# Amortised analysis of binary heap insert and delete-min

I'm trying to figure out how to do amortised analysis of heap insert and heap delete-min using potential function.

We can assume, that insert is O(logn) and delete-min is O(logn) too.

The goal is to prove, that amortised price of insert is O(logn) and amortised price of delete-min is O(1).

Can't figure out how to create a potential function.

POT.F = ?
INSERT c = logn + (something from 0 to xlogn)
DELETE-MIN c = logn + (something like -logn)


Could you guys help me? I've figure out so far that difference between potentials should be from 0 to xlogn so INSERT price would be logn and for DELETE-MIN, difference should be somewhere abour -logn to get constant price.

• What kind of sequence of operations do you want to amortize over? – Raphael Jun 22 '16 at 16:49
• @raphael - any possible sequence of these two operations. So you can't delete-min if you did not push before etc. – Milano Jun 22 '16 at 16:58
• I don't think that's possible. How to amortize for sequences with only one delete-min? Do you want to average over all sequences? – Raphael Jun 22 '16 at 17:00
• For example for operations PUSH and POP, we can say that their amortised price is PUSH = 2 POP = 0. If Pot. Function is size of stack, then PUSH = 1 + S+1 - S = 2 and POP = 1 + S-1 - S = 0. I mean it in this way. – Milano Jun 22 '16 at 19:01
• No, you can't just "say" an operation has some amortized cost without fixing which kind of sequences you want to talk about. The amortized costs are the end result. It's really about the total cost of this sequence, which you may then divide by the number of operations to get "amortized costs" for single operations. Without a sequence, there's no total, and nothing to divide. – Raphael Jun 22 '16 at 22:01

First, for a bit of clarifying terminology: rather than proving an amortized insertion cost of $O(\lg n)$ and an amortized deletion cost of $O(1)$, you are using those amortized costs to prove something about the total cost of a sequence of insertions and deletions, starting with an empty heap.

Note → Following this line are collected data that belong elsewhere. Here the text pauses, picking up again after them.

import Summits.CriticalPhenomena.PercolationContinuityZ3.Theorems.Transplant.SkelFrmBChoiceWindowY2
import Summits.CriticalPhenomena.PercolationContinuityZ3.Theorems.Transplant.SkelFrmBParamsCorrKGLen3
import HarnessLib

/-!
# N2 (frames-only node `SamePDropOfSkeletonFrm₁`, OPEN) — (ζ″) ledger under J23/(R-44): THE WIDER WINDOW SLOT OF RECORD **`BSlot.small2 := (64·s₀, 16·s₁)`**
# (lead g12 11:31:15Z/11:55:33Z + stmt LOCATED-2, LOCATED-3: the y′-face forward room must hold the run-phase shear reach; p5-g16's C1 feasibility rows) and the START-BOX rows at the matching wider residual windows
# `qxQ3 := 81·n_L`, `WxQ3 := (16·sL)₊ + 36` (x-corridor) and `qxYQ3 := (16·sL)₊ + 36`, `WxYQ3 := 81·n_L` (y′-corridor)

`small2`'s start box: `aWS small2 ≤ 83·n_L` (`aWS_le_of` with `(e₀, e₁) = (65, 17)`) and `bLS small2 ≤ 17·sL + 36` (`bLS_le`, `e = 17`); hence
`haq : aWS ≤ kgq qxQ3 = 83·n_L`, `hbW : bLS ≤ P + kgW WxQ3`, `haW : aWS ≤ (n_L ± v_L)⁺ + kgWY WxYQ3 = (n_L ± v_L)⁺ + 83·n_L`,
`hbq : bLS ≤ kgqY qxYQ3 = P + 16·sL + 36`, with the residual floors `KGRes3 … qxQ3 WxQ3` / `KGResY3 … qxYQ3 WxYQ3`
(SkelFrmBParamsCorrKGLen3: caps `100·n_L`, budgets `…_le_LfQ3`).  `ha_S/hBx_S/hb_S` (SkelFrmBChoiceWindow) are generic in the window.
* `BSlot.small2`, `small2_eq`, `small2_bounds`, `small2_pos`, `small2_le` (`≤ 3·r`), `small2_rows`, `aWS_small2_le`, `small2_row_across`; `qxQ3/WxQ3/qxYQ3/WxYQ3`,
  `kgRes3_Q3`, `kgResY3_Q3`, `kgqY_qxYQ3`, `kgWY_WxYQ3`, **`haq_b2`, `hbW_b2`, `haW_b2`, `hbq_b2`**.
NON-VACUITY: value rows at the closed tuple (`EqNumL` only).
builds on p205010 (kernel theorem, internal audit signed; external expert review pending) — nothing in this file uses p205010; NOTHING is claimed about the
open node `SamePDropOfSkeletonFrm₁`.
Lane `prim-bschramm`, seat `prim-bschramm-stmt` (gen 21); helper file (`--supports stmt-CriticalPhenomena-4575 --as helper`).
[cite: KozmaNitzan2024, §4 Lemma 12 (pp. 23–25: the start box of a corridor), p. 26 (29)] [cite: MartineauTassion2017, §4.3 (the cell lattice)]
-/

open scoped Classical

noncomputable section

namespace Summit.CriticalPhenomena.PercolationContinuityZ3.Theorems.Transplant

namespace PlanarSkeletonFrm

namespace NegB

open Literature.Probability.Percolation Literature.Probability.LatticeModels SimpleGraph
open SkelConc (Consts)
open Skelφ (shearUnit kgSL kgSLY)
open Neg

/-! ## §1 The wider window slot -/

/-- **THE WINDOW SLOT OF RECORD under J23/(R-44)**: `b := (64·s₀, 16·s₁)` (fine units). [this work] -/
def BSlot.small2 : BSlot := fun κ _ _ _ _ _ Φ t p D g f i => (if i = 0 then 64 else 16) * (fcellsA κ Φ t p D g f).s i

section Small2

variable (κ : Consts) {V : Type} [DecidableEq V] [Countable V] {G : SimpleGraph V} [G.LocallyFinite] (Φ : PlanarSkeletonFrm G) (t : V) (p : unitInterval)
  (D : Skelφ.StepI.DataNS V) (g f : ℕ)

/-- `small2 = (64·s₀, 16·s₁)` by `rfl`. [folklore] -/
theorem small2_eq : BSlot.small2 κ Φ t p D g f 0 = 64 * (fcellsA κ Φ t p D g f).s 0 ∧ BSlot.small2 κ Φ t p D g f 1 = 16 * (fcellsA κ Φ t p D g f).s 1 :=
  ⟨rfl, rfl⟩

/-- `s i ≤ small2 i ≤ 64·s i`. [folklore] -/
theorem small2_bounds (i : Fin 2) : BSlot.small2 κ Φ t p D g f i ≤ 64 * (fcellsA κ Φ t p D g f).s i ∧ (fcellsA κ Φ t p D g f).s i ≤ BSlot.small2 κ Φ t p D g f i := by
  have hs := (fcellsA κ Φ t p D g f).hs i
  simp only [BSlot.small2]
  split_ifs <;> omega

/-- `1 ≤ small2 i`. [folklore] -/
theorem small2_pos (i : Fin 2) : 1 ≤ BSlot.small2 κ Φ t p D g f i := by
  have := (fcellsA κ Φ t p D g f).hs i; have := (small2_bounds κ Φ t p D g f i).2; omega

/-- `small2 i ≤ 3·r i` (`r = K·s`, `K ≥ 40`), so `bS … small2 = small2` (`bS_eq`). [folklore] -/
theorem small2_le (i : Fin 2) : BSlot.small2 κ Φ t p D g f i ≤ 3 * (fcellsA κ Φ t p D g f).r i := by
  refine (small2_bounds κ Φ t p D g f i).1.trans ?_
  have hr : (((fcellsA κ Φ t p D g f).r i : ℕ) : ℤ) = (fcellsA κ Φ t p D g f).K * (fcellsA κ Φ t p D g f).s i := PCells2.r_eq _ i
  have hK : 40 ≤ (fcellsA κ Φ t p D g f).K := by rw [(fcellsA_K κ Φ t p D g f).1]; exact (Skelφ.NegPrm.forty_le_Kcell κ.K₀).1
  have : ((64 * (fcellsA κ Φ t p D g f).s i : ℕ) : ℤ) ≤ ((3 * (fcellsA κ Φ t p D g f).r i : ℕ) : ℤ) := by
    push_cast; rw [hr]
    have hK' : (40 : ℤ) ≤ (fcellsA κ Φ t p D g f).K := by exact_mod_cast hK
    have hs : (0 : ℤ) ≤ (fcellsA κ Φ t p D g f).s i := by positivity
    nlinarith
  exact_mod_cast this

/-- The wider window meets the smallness rows with `(e₀, e₁) = (65, 17)`: `64s₀ + 1 ≤ 65·s₀`, `|v_L|·(16s₁ + 1) ≤ 17·n_L·s₁`. [folklore] -/
theorem small2_rows (hN : EqNumL κ Φ t p D g f) :
    ((BSlot.small2 κ Φ t p D g f 0 : ℕ) : ℤ) + 1 ≤ 65 * (((fcellsA κ Φ t p D g f).s 0 : ℕ) : ℤ) ∧
    |vL κ Φ t p D g f| * (((BSlot.small2 κ Φ t p D g f 1 : ℕ) : ℤ) + 1) ≤ 17 * (nL κ Φ t p D g f : ℤ) * (((fcellsA κ Φ t p D g f).s 1 : ℕ) : ℤ) := by
  have hs0 := (fcellsA κ Φ t p D g f).hs 0
  have hs1 : (1 : ℤ) ≤ (((fcellsA κ Φ t p D g f).s 1 : ℕ) : ℤ) := by exact_mod_cast (fcellsA κ Φ t p D g f).hs 1
  have hv := hN.v_le
  have hva : (0 : ℤ) ≤ |vL κ Φ t p D g f| := abs_nonneg _
  rw [(small2_eq κ Φ t p D g f).1, (small2_eq κ Φ t p D g f).2]
  push_cast
  constructor
  · have : (1 : ℤ) ≤ (((fcellsA κ Φ t p D g f).s 0 : ℕ) : ℤ) := by exact_mod_cast hs0
    linarith
  · nlinarith

/-- **`aWS small2 ≤ 83·n_L`.** [this work] -/
theorem aWS_small2_le (hN : EqNumL κ Φ t p D g f) : aWS κ Φ t p D g f (BSlot.small2 κ Φ t p D g f) ≤ 83 * (nL κ Φ t p D g f : ℤ) := by
  obtain ⟨h0, h1⟩ := small2_rows κ Φ t p D g f hN
  have h := aWS_le_of κ Φ t p D g f _ hN h0 h1
  norm_num at h; linarith

/-- `small2 1 + 1 ≤ 17·s₁` (the `e = 17` row of `bLS_le`). [folklore] -/
theorem small2_row_across : ((BSlot.small2 κ Φ t p D g f 1 : ℕ) : ℤ) + 1 ≤ 17 * (((fcellsA κ Φ t p D g f).s 1 : ℕ) : ℤ) := by
  have hs1 : (1 : ℤ) ≤ (((fcellsA κ Φ t p D g f).s 1 : ℕ) : ℤ) := by exact_mod_cast (fcellsA κ Φ t p D g f).hs 1
  rw [(small2_eq κ Φ t p D g f).2]; push_cast; linarith

end Small2

/-! ## §2 The wider residual windows and the start-box rows -/

section Residuals2

variable (κ : Consts) {V : Type} [DecidableEq V] [Countable V] {G : SimpleGraph V} [G.LocallyFinite] (Φ : PlanarSkeletonFrm G) (t : V) (p : unitInterval)
  (D : Skelφ.StepI.DataNS V) (g f : ℕ)

/-- **The x-corridor's along residual at `small2`**: `qxQ3 := 81·n_L` (`kgq qxQ3 = 83·n_L ≥ aWS small2`). [this work] -/
def qxQ3 : ℕ := 81 * nL κ Φ t p D g f

/-- **The x-corridor's across residual at `small2`**: `WxQ3 := (16·sL)₊ + 36` (`P + kgW WxQ3 ≥ 17·sL + 36 ≥ bLS small2`). [this work] -/
def WxQ3 : ℕ := (16 * kgSL (nL κ Φ t p D g f) (ℓL κ Φ t p D g f) (hL κ Φ t p D g f)).toNat + 36

/-- **The y′-corridor's along residual at `small2`**: `qxYQ3 := (16·sL)₊ + 36` (`kgqY qxYQ3 = P + 16·sL + 36 ≥ bLS small2`). [this work] -/
def qxYQ3 : ℕ := (16 * kgSL (nL κ Φ t p D g f) (ℓL κ Φ t p D g f) (hL κ Φ t p D g f)).toNat + 36

/-- **The y′-corridor's across residual at `small2`**: `WxYQ3 := 81·n_L` (`kgWY WxYQ3 = 83·n_L ≥ aWS small2`). [this work] -/
def WxYQ3 : ℕ := 81 * nL κ Φ t p D g f

/-- **`KGRes3 … qxQ3 WxQ3`** (`81n ≤ 100n`, `16sL + 36 ≤ 20·sL`). [this work] -/
theorem kgRes3_Q3 (hN : EqNumL κ Φ t p D g f) : KGRes3 κ Φ t p D g f (qxQ3 κ Φ t p D g f) (WxQ3 κ Φ t p D g f) := by
  refine ⟨by unfold qxQ3; omega, ?_⟩
  have hsL := ML_sub_one_le_kgSL κ Φ t p D g f hN
  have h960 := slack_floor_le_ML κ Φ t p D g
  have hM : (959 : ℤ) ≤ ML κ Φ t p D g := by exact_mod_cast (show 959 ≤ ML κ Φ t p D g by omega)
  unfold WxQ3
  push_cast
  rw [Int.toNat_of_nonneg (by linarith)]
  linarith

/-- **`KGResY3 … qxYQ3 WxYQ3`** (`16sL + 36 ≤ 40·sL`, `81n ≤ 100n`). [this work] -/
theorem kgResY3_Q3 (hN : EqNumL κ Φ t p D g f) : KGResY3 κ Φ t p D g f (qxYQ3 κ Φ t p D g f) (WxYQ3 κ Φ t p D g f) := by
  refine ⟨?_, by unfold WxYQ3; omega⟩
  have hsL := ML_sub_one_le_kgSL κ Φ t p D g f hN
  have h960 := slack_floor_le_ML κ Φ t p D g
  have hM : (959 : ℤ) ≤ ML κ Φ t p D g := by exact_mod_cast (show 959 ≤ ML κ Φ t p D g by omega)
  unfold qxYQ3
  rw [kgSLY_eq_kgSL]
  push_cast
  rw [Int.toNat_of_nonneg (by linarith)]
  linarith

/-- `kgqY qxYQ3 = P + 16·sL + 36` as an integer (`P = ⌊nℓ/U⌋ + 1`). [folklore] -/
theorem kgqY_qxYQ3 (hN : EqNumL κ Φ t p D g f) :
    ((kgqY κ Φ t p D g f (qxYQ3 κ Φ t p D g f) : ℕ) : ℤ) =
      ((nL κ Φ t p D g f * ℓL κ Φ t p D g f / shearUnit (nL κ Φ t p D g f) (hL κ Φ t p D g f) : ℕ) : ℤ) + 1 +
        16 * kgSL (nL κ Φ t p D g f) (ℓL κ Φ t p D g f) (hL κ Φ t p D g f) + 36 := by
  have hsL := ML_sub_one_le_kgSL κ Φ t p D g f hN
  have h960 := slack_floor_le_ML κ Φ t p D g
  have hM : (959 : ℤ) ≤ ML κ Φ t p D g := by exact_mod_cast (show 959 ≤ ML κ Φ t p D g by omega)
  unfold kgqY qxYQ3
  push_cast
  rw [Int.toNat_of_nonneg (by linarith)]
  ring

/-- `kgWY WxYQ3 = 83·n_L`. [folklore] -/
theorem kgWY_WxYQ3 : ((kgWY κ Φ t p D g f (WxYQ3 κ Φ t p D g f) : ℕ) : ℤ) = 83 * (nL κ Φ t p D g f : ℤ) := by
  unfold kgWY WxYQ3; push_cast; ring

/-- **`haq` at `small2`**: `aWS small2 ≤ kgq qxQ3 = 83·n_L`. [this work] -/
theorem haq_b2 (hN : EqNumL κ Φ t p D g f) :
    aWS κ Φ t p D g f (BSlot.small2 κ Φ t p D g f) ≤ ((kgq κ Φ t p D g f (qxQ3 κ Φ t p D g f) : ℕ) : ℤ) := by
  have h := aWS_small2_le κ Φ t p D g f hN; unfold kgq qxQ3; push_cast; linarith

/-- **`hbW` at `small2`**: `bLS small2 ≤ P + kgW WxQ3` (`17sL + 36 ≤ P + sL + 16sL + 36`). [this work] -/
theorem hbW_b2 (hN : EqNumL κ Φ t p D g f) :
    bLS κ Φ t p D g f (BSlot.small2 κ Φ t p D g f) ≤ ((nL κ Φ t p D g f * ℓL κ Φ t p D g f / shearUnit (nL κ Φ t p D g f) (hL κ Φ t p D g f) + 1 +
      kgW κ Φ t p D g f (WxQ3 κ Φ t p D g f) : ℕ) : ℤ) := by
  have h := bLS_le κ Φ t p D g f (BSlot.small2 κ Φ t p D g f) (by norm_num) hN (small2_row_across κ Φ t p D g f)
  have hsL := ML_sub_one_le_kgSL κ Φ t p D g f hN
  have h960 := slack_floor_le_ML κ Φ t p D g
  have hM : (959 : ℤ) ≤ ML κ Φ t p D g := by
    have : 959 ≤ ML κ Φ t p D g := by omega
    exact_mod_cast this
  have hs0 : 0 ≤ kgSL (nL κ Φ t p D g f) (ℓL κ Φ t p D g f) (hL κ Φ t p D g f) := by linarith
  unfold kgW WxQ3
  push_cast
  rw [Int.toNat_of_nonneg hs0, Int.toNat_of_nonneg (by linarith)]
  have : (0 : ℤ) ≤ (nL κ Φ t p D g f : ℤ) * (ℓL κ Φ t p D g f : ℤ) / ((shearUnit (nL κ Φ t p D g f) (hL κ Φ t p D g f) : ℕ) : ℤ) :=
    Int.ediv_nonneg (by positivity) (by positivity)
  linarith

/-- **`haWm/haWp` at `small2`**: `aWS small2 ≤ (n_L ± v_L)⁺ + kgWY WxYQ3` (`83·n_L ≤ 0 + 83·n_L`). [this work] -/
theorem haW_b2 (hN : EqNumL κ Φ t p D g f) :
    aWS κ Φ t p D g f (BSlot.small2 κ Φ t p D g f) ≤ ((((nL κ Φ t p D g f : ℤ) + vL κ Φ t p D g f).toNat + kgWY κ Φ t p D g f (WxYQ3 κ Φ t p D g f) : ℕ) : ℤ) ∧
    aWS κ Φ t p D g f (BSlot.small2 κ Φ t p D g f) ≤ ((((nL κ Φ t p D g f : ℤ) - vL κ Φ t p D g f).toNat + kgWY κ Φ t p D g f (WxYQ3 κ Φ t p D g f) : ℕ) : ℤ) := by
  have h := aWS_small2_le κ Φ t p D g f hN
  have h1 : (0 : ℤ) ≤ ((((nL κ Φ t p D g f : ℤ) + vL κ Φ t p D g f).toNat : ℕ) : ℤ) := by positivity
  have h2 : (0 : ℤ) ≤ ((((nL κ Φ t p D g f : ℤ) - vL κ Φ t p D g f).toNat : ℕ) : ℤ) := by positivity
  unfold kgWY WxYQ3
  constructor <;> · push_cast; linarith

/-- **`hbq` at `small2`**: `bLS small2 ≤ kgqY qxYQ3 = P + 16·sL + 36` (`bLS small2 ≤ 17sL + 36`, `sL ≤ P − 1`). [this work] -/
theorem hbq_b2 (hN : EqNumL κ Φ t p D g f) :
    bLS κ Φ t p D g f (BSlot.small2 κ Φ t p D g f) ≤ ((kgqY κ Φ t p D g f (qxYQ3 κ Φ t p D g f) : ℕ) : ℤ) := by
  have h := bLS_le κ Φ t p D g f _ (by norm_num) hN (small2_row_across κ Φ t p D g f)
  have hP := kgSL_le_natDiv κ Φ t p D g f hN
  rw [kgqY_qxYQ3 κ Φ t p D g f hN]
  linarith

end Residuals2

end NegB

end PlanarSkeletonFrm

end Summit.CriticalPhenomena.PercolationContinuityZ3.Theorems.Transplant

end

This might be a subtle distinction, but it is fairly important (at least to me). If you allow yourself to start from a non-empty heap, you would also need to allow yourself to start with a $\Theta(n \lg n)$ potential, or else the deletion amortized cost won't work. Or, if you were to add in an operation for the worst-case linear time build-heap operation, you would also need for that linear time operation to add $\Theta(n \lg n)$ to the potential function.
To use your desired amortized runtimes, each insertion has to prepay for a deletion to come later. So, for instance, when inserting into a heap of size $n$, you can pay for the actual insertion $O(\lg n)$, but your amortized cost will pay that plus an additional $O(\lg n)$ for the worst-case runtime of deleting from a heap of size $n+1$. Now, every time you delete from a non-empty heap? That deletion's actual cost has already been prepayed by a previous insertion's amortized cost. It costs 0 (amortized) to delete. The only deletions that you still need to pay for are the ones from an empty heap, for when your deletions outnumber prior insertions, and those cost $O(1)$.
While these bounds are fine to use for a proof of efficiency for a sequence of insertions and deletions, they are slightly odd, in that in real life, the deletions generally take expected $\Theta(\lg n)$ time, and insertions take expected $\Theta(1)$ time, for some reasonable definitions of operating on a random heap of size $n$.
While I have presented this in terms of "prepaying" (or the accounting method), in this case, just writing it down as a more formal equation directly transforms it into the potential function method. You will be able to prove that the potential of a heap with $n$ elements is at least $\sum_{i=1}^n f(i)$ where $f(i)$ is the worst-case price to delete the min item from a heap if $i$ elements. You already start your question with a given $O(\lg i)$ bound on $f(i)$.